Your task is to copy each line of the records that includes the string "import".

___

import Literature.AlgebraicGeometry.CossartJannsenSaito2020.PolygonInvariants
import HarnessLib

/-!
# Cossart–Jannsen–Saito (LNM 2270), Def. 11.1 continued: the second-level invariants `β, γ⁻, γ⁺, ζ` and the vertices
# `v, w^±` of `Δ = fHull S` read on the generators (p. 146), and inequality (11.1) `β ≥ γ⁺ ≥ γ⁻` — PROVED LEMMAS

Companion of `PolygonInvariants.lean` (same source, same chunks p0145–p0146 of the held text
`book:cossart2020-desingularization-invariants-strategy-application-dimension-2` [`CossartJannsenSaito2020`]). For a finite
nonempty set `S` of generators and `Δ = fHull S = conv(S) + ℝ²_{≥0}`:

* `isLeast_beta` / `beta_fHull`: `β(Δ) = min{s₂ | s ∈ S, s₁ = α(Δ)}` (p. 146 «`β(f,y,u) = inf{a₂/(nᵢ−|B|) | a₁/(nᵢ−|B|) = α(f,y,u),
  C_{i,A,B} ≠ 0}`»), attained; `vtx_mem`: the vertex `v(Δ) = (α, β)` is a generator (so it lies in `(1/n_N!)ℤ²` when the
  generators do — the mechanism of (11.4));
* `isLeast_gammaMinus` / `gammaMinus_fHull`, `isGreatest_gammaPlus` / `gammaPlus_fHull`: `γ^∓(Δ) = min / max {s₂ | s ∈ S,
  s₁ + s₂ = δ(Δ)}` (p. 146), attained (the `δ`-face is compact: its points lie in `conv(S)`);
* `isLeast_zeta` / `zeta_fHull`: `ζ(Δ) = min{s₁ | s ∈ S, s₂ = ε(Δ)}`;
* **(11.1)** `gammaPlus_le_beta`, `gammaMinus_le_gammaPlus`; and the elementary `delta_le_alpha_add_beta`, `alpha_le_delta`,
  `epsilon_le_beta`.

All proofs are the separation lemma `minGens_inf'_le` of the companion file (a monotone affine functional `K·(L − min L) + M`)
plus bookkeeping. Pure convex geometry of `ℝ²`; nothing about schemes; no definitions, no named facts.
-/

noncomputable section

open Set
open scoped Pointwise

namespace Literature.AlgebraicGeometry.CossartJannsenSaito2020

namespace Polygon

section Face

open scoped Classical


/-- **`β(fHull S) = min{s₂ | s ∈ S, s₁ = α(fHull S)}`** (p. 146, second formula); the infimum is attained at a generator.
[cite: CossartJannsenSaito2020, Def. 11.1] -/
theorem isLeast_beta (S : Finset (ℝ × ℝ)) (hS : S.Nonempty) :
    IsLeast {t : ℝ | (alpha (fHull (S : Set (ℝ × ℝ))), t) ∈ fHull (S : Set (ℝ × ℝ))}
      ((minGens S hS Prod.fst).inf' (minGens_nonempty S hS Prod.fst) Prod.snd) := by
  rw [alpha_fHull S hS]
  refine ⟨?_, fun t ht => ?_⟩
  · obtain ⟨s₀, hs₀S, h1, h2⟩ := exists_minGens_eq S hS Prod.fst Prod.snd
    have he : (S.inf' hS Prod.fst, (minGens S hS Prod.fst).inf' (minGens_nonempty S hS Prod.fst) Prod.snd) = s₀ :=
      Prod.ext h1.symm h2.symm
    show (S.inf' hS Prod.fst, _) ∈ fHull (S : Set (ℝ × ℝ))
    rw [he]
    exact subset_fHull _ (Finset.mem_coe.mpr hs₀S)
  · exact minGens_inf'_le S hS (L := Prod.fst) (M := Prod.snd) (a := 1) (b := 0) (c := 0) (d := 1)
      (fun v => by ring) (fun v => by ring) zero_le_one le_rfl le_rfl zero_le_one ht le_rfl

/-- **`β(fHull S)`** as a minimum over generators. [cite: CossartJannsenSaito2020, Def. 11.1] -/
theorem beta_fHull (S : Finset (ℝ × ℝ)) (hS : S.Nonempty) :
    beta (fHull (S : Set (ℝ × ℝ))) = (minGens S hS Prod.fst).inf' (minGens_nonempty S hS Prod.fst) Prod.snd :=
  (isLeast_beta S hS).csInf_eq

/-- **The vertex `v(fHull S) = (α, β)` is one of the generators** (hence lies in `(1/n_N!)ℤ²` when the generators do —
the shape of (11.4)). [cite: CossartJannsenSaito2020, Def. 11.1, (11.4)] -/
theorem vtx_mem (S : Finset (ℝ × ℝ)) (hS : S.Nonempty) : vtx (fHull (S : Set (ℝ × ℝ))) ∈ S := by
  obtain ⟨s₀, hs₀S, h1, h2⟩ := exists_minGens_eq S hS Prod.fst Prod.snd
  have he : vtx (fHull (S : Set (ℝ × ℝ))) = s₀ := by
    refine Prod.ext ?_ ?_
    · show alpha _ = _; rw [alpha_fHull S hS]; exact h1.symm
    · show beta _ = _; rw [beta_fHull S hS]; exact h2.symm
  rw [he]; exact hs₀S

/-- **`γ⁻(fHull S) = min{s₂ | s ∈ S, s₁ + s₂ = δ}`** (p. 146); attained at a generator.
[cite: CossartJannsenSaito2020, Def. 11.1] -/
theorem isLeast_gammaMinus (S : Finset (ℝ × ℝ)) (hS : S.Nonempty) :
    IsLeast {t : ℝ | (delta (fHull (S : Set (ℝ × ℝ))) - t, t) ∈ fHull (S : Set (ℝ × ℝ))}
      ((minGens S hS fun s => s.1 + s.2).inf' (minGens_nonempty S hS _) Prod.snd) := by
  rw [delta_fHull S hS]
  refine ⟨?_, fun t ht => ?_⟩
  · obtain ⟨s₀, hs₀S, h1, h2⟩ := exists_minGens_eq S hS (fun s => s.1 + s.2) Prod.snd
    have he : ((S.inf' hS fun s => s.1 + s.2) - (minGens S hS fun s => s.1 + s.2).inf' (minGens_nonempty S hS _) Prod.snd,
        (minGens S hS fun s => s.1 + s.2).inf' (minGens_nonempty S hS _) Prod.snd) = s₀ :=
      Prod.ext (by simp only; rw [← h1, ← h2]; ring) h2.symm
    show (_, _) ∈ fHull (S : Set (ℝ × ℝ))
    rw [he]
    exact subset_fHull _ (Finset.mem_coe.mpr hs₀S)
  · exact minGens_inf'_le S hS (L := fun s => s.1 + s.2) (M := Prod.snd) (a := 1) (b := 1) (c := 0) (d := 1)
      (fun v => by ring) (fun v => by ring) zero_le_one zero_le_one le_rfl zero_le_one ht (by simp)

/-- **`γ⁻(fHull S)`** as a minimum over generators. [cite: CossartJannsenSaito2020, Def. 11.1] -/
theorem gammaMinus_fHull (S : Finset (ℝ × ℝ)) (hS : S.Nonempty) :
    gammaMinus (fHull (S : Set (ℝ × ℝ))) =
      (minGens S hS fun s => s.1 + s.2).inf' (minGens_nonempty S hS _) Prod.snd :=
  (isLeast_gammaMinus S hS).csInf_eq

/-- **`ζ(fHull S) = min{s₁ | s ∈ S, s₂ = ε}`** (Def. 11.1); attained at a generator. [cite: CossartJannsenSaito2020, Def. 11.1] -/
theorem isLeast_zeta (S : Finset (ℝ × ℝ)) (hS : S.Nonempty) :
    IsLeast {t : ℝ | (t, epsilon (fHull (S : Set (ℝ × ℝ)))) ∈ fHull (S : Set (ℝ × ℝ))}
      ((minGens S hS Prod.snd).inf' (minGens_nonempty S hS Prod.snd) Prod.fst) := by
  rw [epsilon_fHull S hS]
  refine ⟨?_, fun t ht => ?_⟩
  · obtain ⟨s₀, hs₀S, h1, h2⟩ := exists_minGens_eq S hS Prod.snd Prod.fst
    have he : ((minGens S hS Prod.snd).inf' (minGens_nonempty S hS Prod.snd) Prod.fst, S.inf' hS Prod.snd) = s₀ :=
      Prod.ext h2.symm h1.symm
    show (_, S.inf' hS Prod.snd) ∈ fHull (S : Set (ℝ × ℝ))
    rw [he]
    exact subset_fHull _ (Finset.mem_coe.mpr hs₀S)
  · exact minGens_inf'_le S hS (L := Prod.snd) (M := Prod.fst) (a := 0) (b := 1) (c := 1) (d := 0)
      (fun v => by ring) (fun v => by ring) le_rfl zero_le_one zero_le_one le_rfl ht le_rfl

/-- **`ζ(fHull S)`** as a minimum over generators. [cite: CossartJannsenSaito2020, Def. 11.1] -/
theorem zeta_fHull (S : Finset (ℝ × ℝ)) (hS : S.Nonempty) :
    zeta (fHull (S : Set (ℝ × ℝ))) = (minGens S hS Prod.snd).inf' (minGens_nonempty S hS Prod.snd) Prod.fst :=
  (isLeast_zeta S hS).csInf_eq

/-- **`γ⁺(fHull S) = max{s₂ | s ∈ S, s₁ + s₂ = δ}`** (p. 146); the `δ`-face is compact (its points lie in `conv(S)`), and the
supremum is attained at a generator. [cite: CossartJannsenSaito2020, Def. 11.1] -/
theorem isGreatest_gammaPlus (S : Finset (ℝ × ℝ)) (hS : S.Nonempty) :
    IsGreatest {t : ℝ | (delta (fHull (S : Set (ℝ × ℝ))) - t, t) ∈ fHull (S : Set (ℝ × ℝ))}
      ((minGens S hS fun s => s.1 + s.2).sup' (minGens_nonempty S hS _) Prod.snd) := by
  rw [delta_fHull S hS]
  set m := S.inf' hS fun s => s.1 + s.2 with hm
  set g := (minGens S hS fun s => s.1 + s.2).sup' (minGens_nonempty S hS _) Prod.snd with hg
  refine ⟨?_, fun t ht => ?_⟩
  · obtain ⟨s₀, hs₀, hmax⟩ := (minGens S hS fun s => s.1 + s.2).exists_mem_eq_sup' (minGens_nonempty S hS _) Prod.snd
    obtain ⟨hs₀S, hs₀L⟩ := (mem_minGens_iff S hS).mp hs₀
    have he : (m - g, g) = s₀ :=
      Prod.ext (show m - g = s₀.1 by rw [hm, hg, hmax, ← hs₀L]; ring) (show g = s₀.2 by rw [hg, hmax])
    show (m - g, g) ∈ fHull (S : Set (ℝ × ℝ))
    rw [he]
    exact subset_fHull _ (Finset.mem_coe.mpr hs₀S)
  · -- `(m - t, t)` lies on the `δ`-face, hence in `conv(S)`
    have hvc : (m - t, t) ∈ convexHull ℝ (S : Set (ℝ × ℝ)) :=
      mem_convexHull_of_mem_fHull_of_sum_le (c := m) (fun s hs => Finset.inf'_le _ (Finset.mem_coe.mp hs)) ht
        (by simp)
    -- the affine functional `v₂ - K (v₁ + v₂ - m)` is `≤ g` on the generators
    set K := ∑ s ∈ S, max 0 ((s.2 - g) / (s.1 + s.2 - m)) with hK
    have hK0 : 0 ≤ K := Finset.sum_nonneg fun s _ => le_max_left _ _
    have hgen : ∀ s ∈ (S : Set (ℝ × ℝ)), (-K) * s.1 + (1 - K) * s.2 ≤ g - K * m := by
      intro s hs
      have hs' : s ∈ S := Finset.mem_coe.mp hs
      have hms : m ≤ s.1 + s.2 := Finset.inf'_le _ hs'
      rcases hms.eq_or_lt with heq | hlt
      · have hsF : s ∈ minGens S hS (fun s => s.1 + s.2) := (mem_minGens_iff S hS).mpr ⟨hs', heq.symm⟩
        have hsg : s.2 ≤ g := Finset.le_sup' Prod.snd hsF
        nlinarith
      · have hpos : 0 < s.1 + s.2 - m := sub_pos.mpr hlt
        have hKs : (s.2 - g) / (s.1 + s.2 - m) ≤ K :=
          (le_max_right _ _).trans
            (Finset.single_le_sum (f := fun s => max 0 ((s.2 - g) / (s.1 + s.2 - m))) (fun s _ => le_max_left _ _) hs')
        have hKs' : s.2 - g ≤ K * (s.1 + s.2 - m) := by
          rw [div_le_iff₀ hpos] at hKs
          linarith
        nlinarith
    have h := lin_le_of_mem_convexHull hgen hvc
    simp only at h
    nlinarith

/-- **`γ⁺(fHull S)`** as a maximum over generators. [cite: CossartJannsenSaito2020, Def. 11.1] -/
theorem gammaPlus_fHull (S : Finset (ℝ × ℝ)) (hS : S.Nonempty) :
    gammaPlus (fHull (S : Set (ℝ × ℝ))) =
      (minGens S hS fun s => s.1 + s.2).sup' (minGens_nonempty S hS _) Prod.snd :=
  (isGreatest_gammaPlus S hS).csSup_eq

/-! ### (11.1): `β ≥ γ⁺ ≥ γ⁻` -/

/-- **(11.1), first inequality: `γ⁺(Δ) ≤ β(Δ)`** for `Δ = fHull S` — a generator `s` on the `δ`-face has `s₁ ≥ α` and
`s₁ + s₂ = δ ≤ α + β` (the vertex `(α, β)` is a generator). [cite: CossartJannsenSaito2020, (11.1)] -/
theorem gammaPlus_le_beta (S : Finset (ℝ × ℝ)) (hS : S.Nonempty)
    : gammaPlus (fHull (S : Set (ℝ × ℝ))) ≤ beta (fHull (S : Set (ℝ × ℝ))) := by
  rw [gammaPlus_fHull S hS, beta_fHull S hS]
  obtain ⟨v₀, hv₀S, h1, h2⟩ := exists_minGens_eq S hS Prod.fst Prod.snd
  have hδ : (S.inf' hS fun s => s.1 + s.2) ≤ v₀.1 + v₀.2 := Finset.inf'_le _ hv₀S
  refine Finset.sup'_le _ _ fun s hs => ?_
  obtain ⟨hsS, hsL⟩ := (mem_minGens_iff S hS).mp hs
  have hα : S.inf' hS Prod.fst ≤ s.1 := Finset.inf'_le _ hsS
  rw [← h2]
  linarith

/-- **(11.1), second inequality: `γ⁻(Δ) ≤ γ⁺(Δ)`** for `Δ = fHull S`. [cite: CossartJannsenSaito2020, (11.1)] -/
theorem gammaMinus_le_gammaPlus (S : Finset (ℝ × ℝ)) (hS : S.Nonempty) :
    gammaMinus (fHull (S : Set (ℝ × ℝ))) ≤ gammaPlus (fHull (S : Set (ℝ × ℝ))) := by
  rw [gammaMinus_fHull S hS, gammaPlus_fHull S hS]
  obtain ⟨s, hs⟩ := minGens_nonempty S hS fun s => s.1 + s.2
  exact (Finset.inf'_le _ hs).trans (Finset.le_sup' _ hs)

/-- `δ ≤ α + β` for `Δ = fHull S` (the vertex `v` lies in `Δ`). [cite: CossartJannsenSaito2020, Def. 11.1] -/
theorem delta_le_alpha_add_beta (S : Finset (ℝ × ℝ)) (hS : S.Nonempty) :
    delta (fHull (S : Set (ℝ × ℝ))) ≤ alpha (fHull (S : Set (ℝ × ℝ))) + beta (fHull (S : Set (ℝ × ℝ))) := by
  rw [delta_fHull S hS, alpha_fHull S hS, beta_fHull S hS]
  obtain ⟨v₀, hv₀S, h1, h2⟩ := exists_minGens_eq S hS Prod.fst Prod.snd
  rw [← h1, ← h2]
  exact Finset.inf'_le _ hv₀S

/-- `α ≤ δ` for `Δ = fHull S` with generators in `ℝ²_{≥0}`. [cite: CossartJannsenSaito2020, Def. 11.1] -/
theorem alpha_le_delta (S : Finset (ℝ × ℝ)) (hS : S.Nonempty) (h0 : ∀ s ∈ S, 0 ≤ s.2) :
    alpha (fHull (S : Set (ℝ × ℝ))) ≤ delta (fHull (S : Set (ℝ × ℝ))) := by
  rw [delta_fHull S hS, alpha_fHull S hS]
  obtain ⟨s₀, hs₀, hmin⟩ := S.exists_mem_eq_inf' hS fun s => s.1 + s.2
  rw [hmin]
  exact (Finset.inf'_le _ hs₀).trans (le_add_of_nonneg_right (h0 s₀ hs₀))

/-- `ε ≤ β` for `Δ = fHull S`. [cite: CossartJannsenSaito2020, Def. 11.1] -/
theorem epsilon_le_beta (S : Finset (ℝ × ℝ)) (hS : S.Nonempty)
    : epsilon (fHull (S : Set (ℝ × ℝ))) ≤ beta (fHull (S : Set (ℝ × ℝ))) := by
  rw [epsilon_fHull S hS, beta_fHull S hS]
  obtain ⟨v₀, hv₀S, h1, h2⟩ := exists_minGens_eq S hS Prod.fst Prod.snd
  rw [← h2]
  exact Finset.inf'_le _ hv₀S

end Face

end Polygon

end Literature.AlgebraicGeometry.CossartJannsenSaito2020

end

___

→ **Finished task**:
import Literature.AlgebraicGeometry.CossartJannsenSaito2020.PolygonInvariants
import HarnessLib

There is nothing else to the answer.